- WORK REQUEST: The answer is to be an exact copy of the lines below running from the line with "rw [Nat.le_sqrt]" down to the line with "1, second expression).", both ends included, and nothing more.

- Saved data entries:
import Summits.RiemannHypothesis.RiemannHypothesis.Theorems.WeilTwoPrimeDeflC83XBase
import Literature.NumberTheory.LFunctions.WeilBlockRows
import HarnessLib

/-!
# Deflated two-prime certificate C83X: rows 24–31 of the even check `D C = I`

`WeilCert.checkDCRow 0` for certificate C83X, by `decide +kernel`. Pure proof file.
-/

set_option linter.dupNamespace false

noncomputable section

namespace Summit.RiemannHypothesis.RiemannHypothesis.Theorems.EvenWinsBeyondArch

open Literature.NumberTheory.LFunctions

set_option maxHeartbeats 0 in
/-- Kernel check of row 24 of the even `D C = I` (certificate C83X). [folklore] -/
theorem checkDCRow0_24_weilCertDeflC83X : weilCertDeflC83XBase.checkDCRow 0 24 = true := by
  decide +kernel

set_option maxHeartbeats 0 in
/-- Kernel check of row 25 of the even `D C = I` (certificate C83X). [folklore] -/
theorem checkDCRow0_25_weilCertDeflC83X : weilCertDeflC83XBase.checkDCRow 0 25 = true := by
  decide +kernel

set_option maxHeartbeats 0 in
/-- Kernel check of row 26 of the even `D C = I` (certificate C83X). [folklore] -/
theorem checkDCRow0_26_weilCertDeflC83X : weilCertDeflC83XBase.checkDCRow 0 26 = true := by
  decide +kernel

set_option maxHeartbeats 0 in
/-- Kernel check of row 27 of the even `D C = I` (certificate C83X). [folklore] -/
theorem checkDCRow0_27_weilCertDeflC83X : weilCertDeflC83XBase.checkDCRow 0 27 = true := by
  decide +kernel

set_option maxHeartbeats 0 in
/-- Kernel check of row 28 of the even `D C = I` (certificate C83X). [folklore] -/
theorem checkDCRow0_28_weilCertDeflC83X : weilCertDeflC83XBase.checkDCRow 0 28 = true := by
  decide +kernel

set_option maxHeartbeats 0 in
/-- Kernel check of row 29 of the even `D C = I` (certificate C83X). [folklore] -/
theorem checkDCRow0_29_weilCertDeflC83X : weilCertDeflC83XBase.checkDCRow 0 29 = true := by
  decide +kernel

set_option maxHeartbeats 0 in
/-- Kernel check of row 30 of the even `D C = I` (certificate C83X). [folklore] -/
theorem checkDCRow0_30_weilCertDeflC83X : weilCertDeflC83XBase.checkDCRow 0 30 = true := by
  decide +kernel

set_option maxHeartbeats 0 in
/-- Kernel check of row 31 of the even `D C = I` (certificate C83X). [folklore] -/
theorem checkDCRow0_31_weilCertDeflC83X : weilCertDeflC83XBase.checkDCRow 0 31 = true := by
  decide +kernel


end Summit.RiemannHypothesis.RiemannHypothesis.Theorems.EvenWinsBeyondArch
---
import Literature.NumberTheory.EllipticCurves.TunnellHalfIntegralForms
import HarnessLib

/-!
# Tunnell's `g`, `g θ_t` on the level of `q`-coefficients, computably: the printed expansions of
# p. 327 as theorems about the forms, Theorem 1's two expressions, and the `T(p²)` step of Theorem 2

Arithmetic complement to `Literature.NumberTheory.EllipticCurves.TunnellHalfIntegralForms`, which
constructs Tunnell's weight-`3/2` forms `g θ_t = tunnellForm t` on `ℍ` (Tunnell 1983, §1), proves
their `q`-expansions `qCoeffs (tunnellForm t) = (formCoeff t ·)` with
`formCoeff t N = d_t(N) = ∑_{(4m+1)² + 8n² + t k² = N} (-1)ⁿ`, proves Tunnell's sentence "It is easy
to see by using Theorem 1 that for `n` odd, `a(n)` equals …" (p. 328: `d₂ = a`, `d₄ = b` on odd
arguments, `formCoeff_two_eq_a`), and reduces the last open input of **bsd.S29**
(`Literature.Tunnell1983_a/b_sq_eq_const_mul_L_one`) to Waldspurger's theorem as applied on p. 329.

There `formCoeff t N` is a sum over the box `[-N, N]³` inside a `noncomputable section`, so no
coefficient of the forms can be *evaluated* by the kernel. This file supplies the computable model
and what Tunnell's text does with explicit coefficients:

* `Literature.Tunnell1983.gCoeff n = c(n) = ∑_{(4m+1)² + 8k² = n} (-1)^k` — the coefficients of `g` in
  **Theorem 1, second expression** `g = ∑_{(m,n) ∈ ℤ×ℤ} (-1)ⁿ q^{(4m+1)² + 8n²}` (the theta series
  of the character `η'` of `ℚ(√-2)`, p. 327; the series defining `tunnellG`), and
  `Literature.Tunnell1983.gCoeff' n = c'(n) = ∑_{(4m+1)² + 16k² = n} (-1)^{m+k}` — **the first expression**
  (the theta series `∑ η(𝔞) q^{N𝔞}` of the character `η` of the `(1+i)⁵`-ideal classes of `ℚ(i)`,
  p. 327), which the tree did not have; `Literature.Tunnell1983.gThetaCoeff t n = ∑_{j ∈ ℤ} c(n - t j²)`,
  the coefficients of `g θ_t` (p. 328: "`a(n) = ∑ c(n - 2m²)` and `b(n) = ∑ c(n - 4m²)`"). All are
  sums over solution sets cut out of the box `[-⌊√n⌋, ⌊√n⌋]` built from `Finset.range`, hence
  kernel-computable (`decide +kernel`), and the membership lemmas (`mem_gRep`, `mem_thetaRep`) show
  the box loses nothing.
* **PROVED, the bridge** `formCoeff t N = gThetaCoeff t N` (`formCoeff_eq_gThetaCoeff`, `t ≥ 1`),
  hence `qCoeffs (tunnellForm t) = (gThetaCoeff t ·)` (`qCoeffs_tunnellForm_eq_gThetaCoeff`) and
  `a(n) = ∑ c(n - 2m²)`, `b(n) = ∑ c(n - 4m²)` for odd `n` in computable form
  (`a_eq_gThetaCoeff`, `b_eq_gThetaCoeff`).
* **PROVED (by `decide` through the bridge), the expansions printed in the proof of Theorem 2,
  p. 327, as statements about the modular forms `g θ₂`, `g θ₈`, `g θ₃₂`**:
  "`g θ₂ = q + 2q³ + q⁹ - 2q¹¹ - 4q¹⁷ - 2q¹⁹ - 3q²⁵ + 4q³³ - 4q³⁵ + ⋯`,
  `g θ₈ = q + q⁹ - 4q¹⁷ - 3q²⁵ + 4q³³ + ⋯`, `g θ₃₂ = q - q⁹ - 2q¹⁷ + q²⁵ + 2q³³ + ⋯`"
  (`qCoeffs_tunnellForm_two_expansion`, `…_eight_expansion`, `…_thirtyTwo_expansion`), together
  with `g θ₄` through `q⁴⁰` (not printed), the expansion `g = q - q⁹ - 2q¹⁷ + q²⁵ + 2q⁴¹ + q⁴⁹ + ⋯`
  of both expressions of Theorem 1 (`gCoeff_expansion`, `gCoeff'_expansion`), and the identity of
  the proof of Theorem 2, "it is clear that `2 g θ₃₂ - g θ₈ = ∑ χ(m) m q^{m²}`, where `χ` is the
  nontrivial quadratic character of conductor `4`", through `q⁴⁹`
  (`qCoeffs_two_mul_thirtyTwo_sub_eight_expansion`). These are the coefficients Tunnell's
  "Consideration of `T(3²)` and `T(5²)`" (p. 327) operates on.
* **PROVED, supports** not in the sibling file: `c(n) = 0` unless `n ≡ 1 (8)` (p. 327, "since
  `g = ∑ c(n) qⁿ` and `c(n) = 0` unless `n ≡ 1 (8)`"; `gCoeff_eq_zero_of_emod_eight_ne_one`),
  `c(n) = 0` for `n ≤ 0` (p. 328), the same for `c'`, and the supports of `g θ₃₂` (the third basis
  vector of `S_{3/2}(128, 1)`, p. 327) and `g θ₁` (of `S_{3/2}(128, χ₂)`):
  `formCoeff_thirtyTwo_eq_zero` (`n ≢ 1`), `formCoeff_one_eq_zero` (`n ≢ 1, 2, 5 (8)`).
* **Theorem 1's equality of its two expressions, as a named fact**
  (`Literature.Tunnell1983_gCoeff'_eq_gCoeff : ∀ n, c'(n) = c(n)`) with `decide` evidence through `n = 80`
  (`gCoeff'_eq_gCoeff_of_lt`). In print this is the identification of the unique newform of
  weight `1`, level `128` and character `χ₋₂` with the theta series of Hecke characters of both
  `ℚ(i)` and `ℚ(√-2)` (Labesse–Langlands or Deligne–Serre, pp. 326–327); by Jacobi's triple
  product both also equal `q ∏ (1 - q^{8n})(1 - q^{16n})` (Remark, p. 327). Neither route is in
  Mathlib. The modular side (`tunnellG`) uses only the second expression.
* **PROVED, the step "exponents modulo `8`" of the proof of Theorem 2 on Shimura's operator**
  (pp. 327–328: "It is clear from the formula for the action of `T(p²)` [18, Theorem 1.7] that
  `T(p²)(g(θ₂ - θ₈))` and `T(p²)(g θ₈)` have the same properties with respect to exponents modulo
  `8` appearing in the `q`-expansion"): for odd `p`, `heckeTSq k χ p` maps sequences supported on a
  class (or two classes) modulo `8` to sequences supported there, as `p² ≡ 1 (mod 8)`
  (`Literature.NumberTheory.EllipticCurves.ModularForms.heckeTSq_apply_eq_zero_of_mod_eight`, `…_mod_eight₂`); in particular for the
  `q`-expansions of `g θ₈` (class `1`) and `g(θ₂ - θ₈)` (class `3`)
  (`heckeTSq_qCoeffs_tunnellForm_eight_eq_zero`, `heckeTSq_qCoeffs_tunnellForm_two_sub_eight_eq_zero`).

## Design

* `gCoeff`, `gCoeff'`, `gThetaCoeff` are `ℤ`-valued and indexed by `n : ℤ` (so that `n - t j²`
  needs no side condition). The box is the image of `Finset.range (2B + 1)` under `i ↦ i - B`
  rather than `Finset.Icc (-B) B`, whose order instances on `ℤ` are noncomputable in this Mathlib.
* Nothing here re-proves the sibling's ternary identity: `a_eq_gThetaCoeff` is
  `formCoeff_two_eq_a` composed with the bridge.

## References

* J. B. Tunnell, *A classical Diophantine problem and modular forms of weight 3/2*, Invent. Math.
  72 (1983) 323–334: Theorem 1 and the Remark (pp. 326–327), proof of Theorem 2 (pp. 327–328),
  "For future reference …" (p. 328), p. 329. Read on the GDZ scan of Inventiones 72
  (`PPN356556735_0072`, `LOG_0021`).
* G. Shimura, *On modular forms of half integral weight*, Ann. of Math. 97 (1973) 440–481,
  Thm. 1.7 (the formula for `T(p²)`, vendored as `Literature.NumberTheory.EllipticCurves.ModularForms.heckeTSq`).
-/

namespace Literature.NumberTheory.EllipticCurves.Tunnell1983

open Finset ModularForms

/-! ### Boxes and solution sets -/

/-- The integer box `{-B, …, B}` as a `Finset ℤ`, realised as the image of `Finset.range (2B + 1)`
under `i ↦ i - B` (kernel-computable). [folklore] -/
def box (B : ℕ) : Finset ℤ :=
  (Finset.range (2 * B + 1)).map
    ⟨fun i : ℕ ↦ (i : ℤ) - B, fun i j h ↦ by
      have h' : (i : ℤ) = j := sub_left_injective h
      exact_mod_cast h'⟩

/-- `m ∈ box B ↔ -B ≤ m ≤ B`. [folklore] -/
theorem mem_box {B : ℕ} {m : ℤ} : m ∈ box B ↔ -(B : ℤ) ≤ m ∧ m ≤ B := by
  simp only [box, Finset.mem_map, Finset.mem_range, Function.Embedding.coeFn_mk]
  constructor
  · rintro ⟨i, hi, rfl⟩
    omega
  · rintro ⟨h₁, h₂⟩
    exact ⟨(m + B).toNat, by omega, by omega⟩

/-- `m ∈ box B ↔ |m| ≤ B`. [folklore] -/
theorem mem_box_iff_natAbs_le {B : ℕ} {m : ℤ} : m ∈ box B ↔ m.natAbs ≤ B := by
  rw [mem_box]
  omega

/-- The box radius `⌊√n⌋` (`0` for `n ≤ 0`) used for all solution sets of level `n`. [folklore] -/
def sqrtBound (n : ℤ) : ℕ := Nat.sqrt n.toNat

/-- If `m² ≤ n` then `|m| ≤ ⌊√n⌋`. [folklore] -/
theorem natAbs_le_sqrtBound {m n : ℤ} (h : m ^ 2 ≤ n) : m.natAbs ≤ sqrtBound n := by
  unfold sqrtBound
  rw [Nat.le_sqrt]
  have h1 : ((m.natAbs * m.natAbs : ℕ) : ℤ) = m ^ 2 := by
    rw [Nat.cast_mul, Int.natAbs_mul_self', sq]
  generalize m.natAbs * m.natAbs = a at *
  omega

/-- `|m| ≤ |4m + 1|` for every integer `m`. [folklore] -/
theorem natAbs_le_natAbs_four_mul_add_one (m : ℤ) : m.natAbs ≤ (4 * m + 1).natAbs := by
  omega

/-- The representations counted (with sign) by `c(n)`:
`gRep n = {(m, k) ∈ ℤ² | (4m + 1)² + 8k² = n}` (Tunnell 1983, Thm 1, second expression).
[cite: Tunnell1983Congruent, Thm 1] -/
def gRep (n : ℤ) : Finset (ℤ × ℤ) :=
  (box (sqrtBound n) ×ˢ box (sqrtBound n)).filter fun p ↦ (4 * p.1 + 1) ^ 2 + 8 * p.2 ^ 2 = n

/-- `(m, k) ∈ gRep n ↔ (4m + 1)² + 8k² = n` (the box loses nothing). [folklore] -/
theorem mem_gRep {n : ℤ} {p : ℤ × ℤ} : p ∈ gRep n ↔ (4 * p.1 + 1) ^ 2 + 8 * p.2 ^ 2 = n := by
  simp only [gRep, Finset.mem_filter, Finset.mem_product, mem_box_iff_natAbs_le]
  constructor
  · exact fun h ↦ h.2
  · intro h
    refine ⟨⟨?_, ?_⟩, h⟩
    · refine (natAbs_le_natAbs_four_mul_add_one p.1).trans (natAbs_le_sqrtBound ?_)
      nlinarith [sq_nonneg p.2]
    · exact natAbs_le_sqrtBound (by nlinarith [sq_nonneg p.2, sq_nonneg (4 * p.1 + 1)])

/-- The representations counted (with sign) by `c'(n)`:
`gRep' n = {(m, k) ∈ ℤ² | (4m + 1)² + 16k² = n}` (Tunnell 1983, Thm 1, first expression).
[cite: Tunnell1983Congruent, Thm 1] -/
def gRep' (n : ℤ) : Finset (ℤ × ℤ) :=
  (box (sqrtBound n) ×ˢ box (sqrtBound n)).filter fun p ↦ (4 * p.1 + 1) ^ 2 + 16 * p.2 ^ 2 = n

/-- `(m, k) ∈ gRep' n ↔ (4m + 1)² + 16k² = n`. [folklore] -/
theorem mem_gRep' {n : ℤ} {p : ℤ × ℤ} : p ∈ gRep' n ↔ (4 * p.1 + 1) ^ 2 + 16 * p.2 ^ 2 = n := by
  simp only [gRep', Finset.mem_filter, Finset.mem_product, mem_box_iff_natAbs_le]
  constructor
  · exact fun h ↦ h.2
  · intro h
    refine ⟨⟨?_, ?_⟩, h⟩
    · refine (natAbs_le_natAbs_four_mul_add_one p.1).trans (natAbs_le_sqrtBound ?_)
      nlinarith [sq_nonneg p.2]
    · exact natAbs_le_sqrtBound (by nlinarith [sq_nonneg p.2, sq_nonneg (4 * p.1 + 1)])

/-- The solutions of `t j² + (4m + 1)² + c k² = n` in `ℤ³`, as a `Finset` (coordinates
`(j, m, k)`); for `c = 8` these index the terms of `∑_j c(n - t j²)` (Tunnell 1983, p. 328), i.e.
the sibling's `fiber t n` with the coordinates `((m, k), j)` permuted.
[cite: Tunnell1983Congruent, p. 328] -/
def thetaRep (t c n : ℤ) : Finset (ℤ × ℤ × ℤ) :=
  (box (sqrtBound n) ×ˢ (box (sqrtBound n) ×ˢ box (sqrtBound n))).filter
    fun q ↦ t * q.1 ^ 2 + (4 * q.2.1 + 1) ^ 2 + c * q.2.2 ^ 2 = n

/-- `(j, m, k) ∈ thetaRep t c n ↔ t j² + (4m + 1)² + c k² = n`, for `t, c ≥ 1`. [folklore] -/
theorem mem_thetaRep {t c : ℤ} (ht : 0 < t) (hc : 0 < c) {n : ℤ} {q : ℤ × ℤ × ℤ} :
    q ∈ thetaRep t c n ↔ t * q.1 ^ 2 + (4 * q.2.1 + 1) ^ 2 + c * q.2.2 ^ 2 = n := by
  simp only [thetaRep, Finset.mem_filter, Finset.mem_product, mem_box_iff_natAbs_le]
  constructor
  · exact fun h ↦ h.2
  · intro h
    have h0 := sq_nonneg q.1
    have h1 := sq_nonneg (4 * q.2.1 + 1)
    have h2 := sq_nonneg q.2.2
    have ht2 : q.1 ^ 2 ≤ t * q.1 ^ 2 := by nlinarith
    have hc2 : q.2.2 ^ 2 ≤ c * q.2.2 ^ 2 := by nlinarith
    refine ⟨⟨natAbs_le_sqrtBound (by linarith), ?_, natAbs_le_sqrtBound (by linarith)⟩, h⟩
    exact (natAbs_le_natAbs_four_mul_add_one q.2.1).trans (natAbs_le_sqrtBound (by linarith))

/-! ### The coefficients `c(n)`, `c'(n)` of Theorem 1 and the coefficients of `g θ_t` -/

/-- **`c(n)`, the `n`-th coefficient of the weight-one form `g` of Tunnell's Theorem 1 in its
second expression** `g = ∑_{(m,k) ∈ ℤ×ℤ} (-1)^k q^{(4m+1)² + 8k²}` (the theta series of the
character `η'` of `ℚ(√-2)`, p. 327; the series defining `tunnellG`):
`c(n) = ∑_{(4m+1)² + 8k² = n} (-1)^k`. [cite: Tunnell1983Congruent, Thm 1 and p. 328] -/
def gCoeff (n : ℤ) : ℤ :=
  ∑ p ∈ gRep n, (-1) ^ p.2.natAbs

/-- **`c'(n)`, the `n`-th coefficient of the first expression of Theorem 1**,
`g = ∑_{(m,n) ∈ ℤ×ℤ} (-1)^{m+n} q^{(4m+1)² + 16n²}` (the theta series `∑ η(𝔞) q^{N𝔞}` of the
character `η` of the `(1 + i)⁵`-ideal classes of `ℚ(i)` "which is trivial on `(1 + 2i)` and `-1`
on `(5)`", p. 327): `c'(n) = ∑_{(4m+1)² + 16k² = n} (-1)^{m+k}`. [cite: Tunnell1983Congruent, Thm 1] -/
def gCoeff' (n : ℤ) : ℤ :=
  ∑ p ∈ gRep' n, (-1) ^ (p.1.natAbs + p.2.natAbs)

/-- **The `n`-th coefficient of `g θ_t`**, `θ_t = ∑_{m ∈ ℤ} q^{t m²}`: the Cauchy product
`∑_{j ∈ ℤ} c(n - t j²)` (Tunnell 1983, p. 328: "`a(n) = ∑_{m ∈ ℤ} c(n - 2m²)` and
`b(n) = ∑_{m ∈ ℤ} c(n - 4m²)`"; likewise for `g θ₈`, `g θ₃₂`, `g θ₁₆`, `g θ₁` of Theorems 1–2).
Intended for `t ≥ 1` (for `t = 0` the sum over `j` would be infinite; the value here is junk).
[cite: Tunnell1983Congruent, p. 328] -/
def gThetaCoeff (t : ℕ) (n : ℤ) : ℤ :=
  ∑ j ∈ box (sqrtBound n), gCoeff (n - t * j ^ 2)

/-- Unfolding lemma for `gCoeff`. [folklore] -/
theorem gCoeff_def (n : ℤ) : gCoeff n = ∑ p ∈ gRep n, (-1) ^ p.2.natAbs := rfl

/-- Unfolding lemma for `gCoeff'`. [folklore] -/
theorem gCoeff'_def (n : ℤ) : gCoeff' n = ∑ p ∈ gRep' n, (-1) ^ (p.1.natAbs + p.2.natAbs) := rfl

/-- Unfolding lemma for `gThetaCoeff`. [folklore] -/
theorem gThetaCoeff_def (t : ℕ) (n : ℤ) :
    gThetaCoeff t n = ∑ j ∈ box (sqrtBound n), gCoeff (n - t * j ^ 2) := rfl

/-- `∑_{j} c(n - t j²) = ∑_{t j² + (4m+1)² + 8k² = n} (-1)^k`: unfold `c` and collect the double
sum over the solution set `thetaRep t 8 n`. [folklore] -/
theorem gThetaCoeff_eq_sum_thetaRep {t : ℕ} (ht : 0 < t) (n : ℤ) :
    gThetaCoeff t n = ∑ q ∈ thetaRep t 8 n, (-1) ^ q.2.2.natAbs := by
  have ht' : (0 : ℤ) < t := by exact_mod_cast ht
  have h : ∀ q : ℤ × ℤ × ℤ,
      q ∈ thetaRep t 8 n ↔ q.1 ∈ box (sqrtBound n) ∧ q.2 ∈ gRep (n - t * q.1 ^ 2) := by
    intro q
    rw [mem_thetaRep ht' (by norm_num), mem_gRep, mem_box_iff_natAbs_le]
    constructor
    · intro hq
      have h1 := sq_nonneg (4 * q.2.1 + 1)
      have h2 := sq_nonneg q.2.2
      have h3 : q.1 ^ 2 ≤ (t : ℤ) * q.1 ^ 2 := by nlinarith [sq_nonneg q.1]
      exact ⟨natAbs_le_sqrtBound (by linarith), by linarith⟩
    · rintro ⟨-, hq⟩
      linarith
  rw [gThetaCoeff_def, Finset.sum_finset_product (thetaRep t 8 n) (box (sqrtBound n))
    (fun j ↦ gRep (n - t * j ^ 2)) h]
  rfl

- SOLUTION TO THIS PROBLEM:
  rw [Nat.le_sqrt]
  have h1 : ((m.natAbs * m.natAbs : ℕ) : ℤ) = m ^ 2 := by
    rw [Nat.cast_mul, Int.natAbs_mul_self', sq]
  generalize m.natAbs * m.natAbs = a at *
  omega

/-- `|m| ≤ |4m + 1|` for every integer `m`. [folklore] -/
theorem natAbs_le_natAbs_four_mul_add_one (m : ℤ) : m.natAbs ≤ (4 * m + 1).natAbs := by
  omega

/-- The representations counted (with sign) by `c(n)`:
`gRep n = {(m, k) ∈ ℤ² | (4m + 1)² + 8k² = n}` (Tunnell 1983, Thm 1, second expression).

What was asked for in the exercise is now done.